Indicadores Antropométricos

Foram realizadas medidas da massa corporal (balança antropométrica digital com precisão de 0,05 kg (Welmy®, São Paulo, Brasil), estatura (estadiômetro (Sanny®, São Paulo, Brasil), com precisão de 0,1 cm), envergadura e dobras cutâneas (tríceps e perna - adipômetro científico (Sanny®, São Paulo, Brasil). O percentual de gordura corporal foi estimado, através da equação de Slaughter et al. (1988). Durante estas medidas, os escolares estavam com traje de Educação Física e descalços.

 

Indicadores Físico-Motores

Para avaliação da força explosiva de membros superiores, utilizou-se o teste arremesso de medicine-ball, com uma bola de 2kg. Foi considerado o melhor resultado de duas tentativas. A velocidade de deslocamento foi avaliada pelo teste corrida de velocidade de 20 metros, a partir do tempo obtido em sprint máximo, mensurado por sistema de células fotoelétricas (Multi-Sprint Full®, Hidrofi®t, Belo Horizonte, Brasil). Foi considerado o melhor resultado de duas tentativas. A resistência aeróbica foi avaliada pelo teste de corrida vai-e-vem de 20 metros (Léger). O ritmo da corrida foi estabelecido por um sinal sonoro, com uma velocidade inicial de 8,5 km/h, sendo acrescido 0,5 km/h a cada intervalo de 1 minuto.

 

Competência Motora

Para a avaliação da competência percebida foi aplicada uma escala de Sheldon e Eccles (2005) adaptada por Werneck, Coelho e Ferreira (2020). Os escolares deveriam responder a duas questões, em uma escala Likert de 5 pontos (1-Ruim a 5-Excelente): como eles se percebiam com relação ao seu desempenho esportivo e de que maneira se percebiam quando comparados a outros alunos da mesma categoria etária. O escore final foi o somatório das respostas, variando de 2 a 10 pontos.

 

 

“Olho do treinador”

Para avaliação do potencial esportivo dos escolares, foi solicitado aos professores de Educação Física que atribuíssem uma classificação subjetiva em relação à expectativa de sucesso que depositavam em cada um dos seus alunos. Eles avaliaram o potencial do aluno para o desempenho esportivo no futuro, de acordo com uma escala Likert de 5 pontos: 1-Ruim; 2-Razoável; 3-Bom; 4-Muito Bom; 5-Excelente.

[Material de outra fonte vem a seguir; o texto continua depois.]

/-- The branch ring is a local ring. -/
theorem isLocalRing_quotient : IsLocalRing (MvPowerSeries (Fin 3) k ⧸ P) :=
  IsLocalRing.of_surjective' _ Ideal.Quotient.mk_surjective

/-- `k⟦X₀,X₁,X₂⟧` is complete for the adic topology of its maximal ideal. -/
theorem isAdicComplete_maximalIdeal : IsAdicComplete (maximalIdeal (MvPowerSeries (Fin 3) k)) (MvPowerSeries (Fin 3) k) := by
  rw [maximalIdeal_mvPowerSeries_eq_span k (Fin 3)]
  infer_instance

/-- The branch ring is complete for the adic topology of its maximal ideal. -/
theorem isAdicComplete_quotient :
    haveI := isLocalRing_quotient P
    IsAdicComplete (maximalIdeal (MvPowerSeries (Fin 3) k ⧸ P)) (MvPowerSeries (Fin 3) k ⧸ P) := by
  haveI := isLocalRing_quotient P
  haveI : IsNoetherianRing (MvPowerSeries (Fin 3) k) := isNoetherianRing_mvPowerSeries k (Fin 3)
  haveI := isAdicComplete_maximalIdeal (k := k)
  exact Literature.AlgebraicGeometry.Resolution.isAdicComplete_quotient P

omit hP in
/-- The branch ring is Noetherian. -/
theorem isNoetherianRing_quotient : IsNoetherianRing (MvPowerSeries (Fin 3) k ⧸ P) := by
  haveI : IsNoetherianRing (MvPowerSeries (Fin 3) k) := isNoetherianRing_mvPowerSeries k (Fin 3)
  infer_instance

/-- A prime strictly between a non-zero prime and the maximal ideal has no prime strictly above it except `𝔪` (`dim k⟦X₀,X₁,X₂⟧ = 3`). -/
theorem eq_or_eq_maximalIdeal_of_le {Q₀ : Ideal (MvPowerSeries (Fin 3) k)} [Q₀.IsPrime] (h₀ : ⊥ < Q₀) (h₁ : Q₀ < P)
    {Q : Ideal (MvPowerSeries (Fin 3) k)} [Q.IsPrime] (hPQ : P ≤ Q) :
    Q = P ∨ Q = maximalIdeal (MvPowerSeries (Fin 3) k) := by
  by_contra h
  rw [not_or] at h
  have h₂ : P < Q := lt_of_le_of_ne hPQ (fun e => h.1 e.symm)
  have h₃ : Q < maximalIdeal (MvPowerSeries (Fin 3) k) := lt_of_le_of_ne (IsLocalRing.le_maximalIdeal (Ideal.IsPrime.ne_top ‹_›)) h.2
  haveI : (⊥ : Ideal (MvPowerSeries (Fin 3) k)).IsPrime := Ideal.isPrime_bot
  exact NCBranchPrimes.no_chain_four h₀ h₁ h₂ h₃

/-- **The branch ring has Krull dimension one** when `P ≠ 𝔪` lies strictly above a non-zero prime. -/
theorem ringKrullDim_quotient_eq_one {Q₀ : Ideal (MvPowerSeries (Fin 3) k)} [Q₀.IsPrime] (h₀ : ⊥ < Q₀) (h₁ : Q₀ < P)
    (hPm : P ≠ maximalIdeal (MvPowerSeries (Fin 3) k)) : ringKrullDim (MvPowerSeries (Fin 3) k ⧸ P) = 1 := by
  rw [ringKrullDim_quotient]
  apply le_antisymm
  · rw [Order.krullDim_le_one_iff]
    rintro ⟨Q, hQ⟩
    have hPQ : P ≤ Q.asIdeal := hQ
    rcases eq_or_eq_maximalIdeal_of_le P h₀ h₁ (Q := Q.asIdeal) hPQ with hQP | hQm
    · left
      rintro ⟨Q', hQ'⟩ _
      have hPQ' : P ≤ Q'.asIdeal := hQ'
      change Q.asIdeal ≤ Q'.asIdeal
      rw [hQP]
      exact hPQ'
    · right
      rintro ⟨Q', hQ'⟩ hle
      change Q ≤ Q' at hle
      change Q' ≤ Q
      have : Q'.asIdeal ≤ Q.asIdeal := by
        rw [hQm]; exact IsLocalRing.le_maximalIdeal Q'.2.ne_top
      exact this
  · rw [Order.one_le_krullDim_iff]
    refine ⟨⟨⟨P, hP⟩, le_refl P⟩, ⟨⟨maximalIdeal _, inferInstance⟩, IsLocalRing.le_maximalIdeal hP.ne_top⟩, ?_⟩
    exact lt_of_le_of_ne (IsLocalRing.le_maximalIdeal hP.ne_top) (fun e => hPm (congrArg (fun Q => Q.1.asIdeal) e))

/-- From a squarefree `b ∈ P` whose partial derivatives lie in `P` (perfect ground field of characteristic `p`): a non-zero prime STRICTLY
below `P` — the principal prime of a prime factor of `b` (it cannot be all of `P`: a prime dividing `b` and all `∂ᵢ b` contradicts
squarefreeness, stub-1's `NCBranchPrimes.not_prime_dvd_all`). -/
theorem exists_prime_lt_of_squarefree (p : ℕ) [Fact p.Prime] [CharP k p] [PerfectRing k p] {b : MvPowerSeries (Fin 3) k} (hb : Squarefree b)
    (hbP : b ∈ P) (hdb : ∀ i, MvPowerSeries.pderiv i b ∈ P) :
    ∃ Q₀ : Ideal (MvPowerSeries (Fin 3) k), Q₀.IsPrime ∧ ⊥ < Q₀ ∧ Q₀ < P := by
  classical
  haveI := TameFourTupleDrop.uniqueFactorizationMonoid_mvPowerSeries (k := k) 3
  have hb0 : b ≠ 0 := hb.ne_zero
  have hP0 : P ≠ ⊥ := fun h => hb0 (by rw [h, Ideal.mem_bot] at hbP; exact hbP)
  obtain ⟨g, hgP, hg⟩ := hP.exists_mem_prime_of_ne_bot hP0
  refine ⟨Ideal.span {g}, (Ideal.span_singleton_prime hg.ne_zero).mpr hg, ?_, lt_of_le_of_ne ((Ideal.span_singleton_le_iff_mem _).mpr hgP) ?_⟩
  · rw [bot_lt_iff_ne_bot, Ne, Ideal.span_singleton_eq_bot]
    exact hg.ne_zero
  · intro hgPe
    refine NCBranchPrimes.not_prime_dvd_all p hb hg ?_ fun i => ?_
    · exact Ideal.mem_span_singleton.mp (hgPe ▸ hbP)
    · exact Ideal.mem_span_singleton.mp (hgPe ▸ hdb i)

/-- **Dimension one from a squarefree element**: if the non-maximal prime `P` contains a squarefree `b` and its partial derivatives
(the top-locus primes: `b =` the monic germ, `b ∈ P^(2)`), then `dim k⟦X₀,X₁,X₂⟧ ⧸ P = 1`. -/
theorem ringKrullDim_quotient_eq_one_of_squarefree (p : ℕ) [Fact p.Prime] [CharP k p] [PerfectRing k p] {b : MvPowerSeries (Fin 3) k}
    (hb : Squarefree b) (hbP : b ∈ P) (hdb : ∀ i, MvPowerSeries.pderiv i b ∈ P) (hPm : P ≠ maximalIdeal (MvPowerSeries (Fin 3) k)) :
    ringKrullDim (MvPowerSeries (Fin 3) k ⧸ P) = 1 := by
  obtain ⟨Q₀, hQ₀, h₀, h₁⟩ := exists_prime_lt_of_squarefree P p hb hbP hdb
  haveI := hQ₀
  exact ringKrullDim_quotient_eq_one P h₀ h₁ hPm

/-- The partial derivatives of an element of the symbolic square `P^(2)` lie in `P` (Leibniz; the tree's `Derivation.apply_mem_of_mul_mem_sq`). -/
theorem pderiv_mem_of_mul_mem_sq {b s : MvPowerSeries (Fin 3) k} (hs : s ∉ P) (hsb : s * b ∈ P ^ 2) (i : Fin 3) :
    MvPowerSeries.pderiv i b ∈ P := by
  have hbP : b ∈ P := by
    have : s * b ∈ P := Ideal.pow_le_self two_ne_zero hsb
    exact (hP.mem_or_mem this).resolve_left hs
  exact Derivation.apply_mem_of_mul_mem_sq (MvPowerSeries.pderiv i) hbP hs hsb

end BranchRing

/-! ## §2 The canonical valuation `v_P(f) = addVal_{W_P}(f mod P)` -/

section Valuation

variable (P : Ideal (MvPowerSeries (Fin 3) k)) [hP : P.IsPrime]

/-- **The normalisation `W_P` of the branch ring is a discrete valuation ring** (for `dim = 1`; the tree's Kiyek–Vicente II (3.17)). -/
theorem isDiscreteValuationRing_integralClosure (hdim : ringKrullDim (MvPowerSeries (Fin 3) k ⧸ P) = 1) :
    IsDiscreteValuationRing (integralClosure (MvPowerSeries (Fin 3) k ⧸ P) (FractionRing (MvPowerSeries (Fin 3) k ⧸ P))) := by
  haveI := isLocalRing_quotient P
  haveI := isNoetherianRing_quotient P
  haveI := isAdicComplete_quotient P
  exact isDiscreteValuationRing_integralClosure_of_complete _ hdim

Estudos anteriores demonstram a validade desta avaliação para estimativa do potencial esportivo feita pelos treinadores (De Paula et al., 2020; Vidigal et al., 2022) e para predizer a progressão na carreira de jovens atletas (Figueiredo et al., 2009).

 

Intangíveis

Para a avaliação dos aspectos intangíveis do potencial esportivo foi utilizado o Intangibles Checklist proposto por Brown (2001) e adaptado para a língua portuguesa e uso no Brasil por Werneck, Coelho e Ferreira (2020). O instrumento é uma lista contendo 10 qualidades intangíveis que caracterizam o atleta raro e talentoso, contendo os seguintes itens: compensa suas deficiências pela sua grande determinação, influencia positivamente a equipe/grupo, conhece os atalhos para a vitória; é um atleta que decide as partidas/competições; extrai o melhor do(s) companheiro(s); antecipa-se às situações; é treinável; tem capacidade de adaptação às situações; melhora a cada vez que é submetido a novas exigências/desafios; possui fome de vitória/ instinto matador. Os treinadores deveriam responder aos itens, de acordo com uma escala Likert de 5 pontos (1-Ruim a 5-Excelente). O escore final varia de 10 a 50 pontos, a partir do somatório dos itens. O instrumento apresentou evidência de validade de conteúdo, validade de construto, validade de critério (preditiva) e fidedignidade (consistência interna e estabilidade teste-reteste) satisfatórias (Werneck; Coelho & Ferreira, 2020).

 

 

 

Maturação Somática

A maturação biológica foi avaliada pelo percentual atingido da estatura adulta prevista (%EAP). O %EAP foi estimado através do método Khamis e Roche (1994), que utiliza a idade cronológica, a estatura atual e a massa corporal do avaliado, além da estatura dos pais biológicos. A partir de dados de referência, por faixa etária e sexo, estimou-se a estatura adulta prevista e foram obtidas as classificações do estágio maturacional (atrasado, normomaturo ou avançado).

 

Índice de Potencial Esportivo

Neste estudo, criamos um índice para quantificar o potencial esportivo dos escolares chamado Índice de Potencial Esportivo, que combina dados objetivos (força, velocidade e resistência) e dados subjetivos (percepção de competência do indivíduo, intangíveis e olho do treinador). Esse índice foi baseado em estudos anteriores do nosso grupo de pesquisa tanto com escolares (Werneck; Coelho & Miranda, 2022; Ribeiro, 2022; Van Keullen et al., 2024) quanto com jovens atletas (Ribeiro Júnior et al., 2021). A escolha dos indicadores para composição do índice foi baseada em um modelo parcimonioso que contemplasse a performance em testes objetivos, a percepção de competência do escolar e a avaliação de potencial feita pelo professor-treinador.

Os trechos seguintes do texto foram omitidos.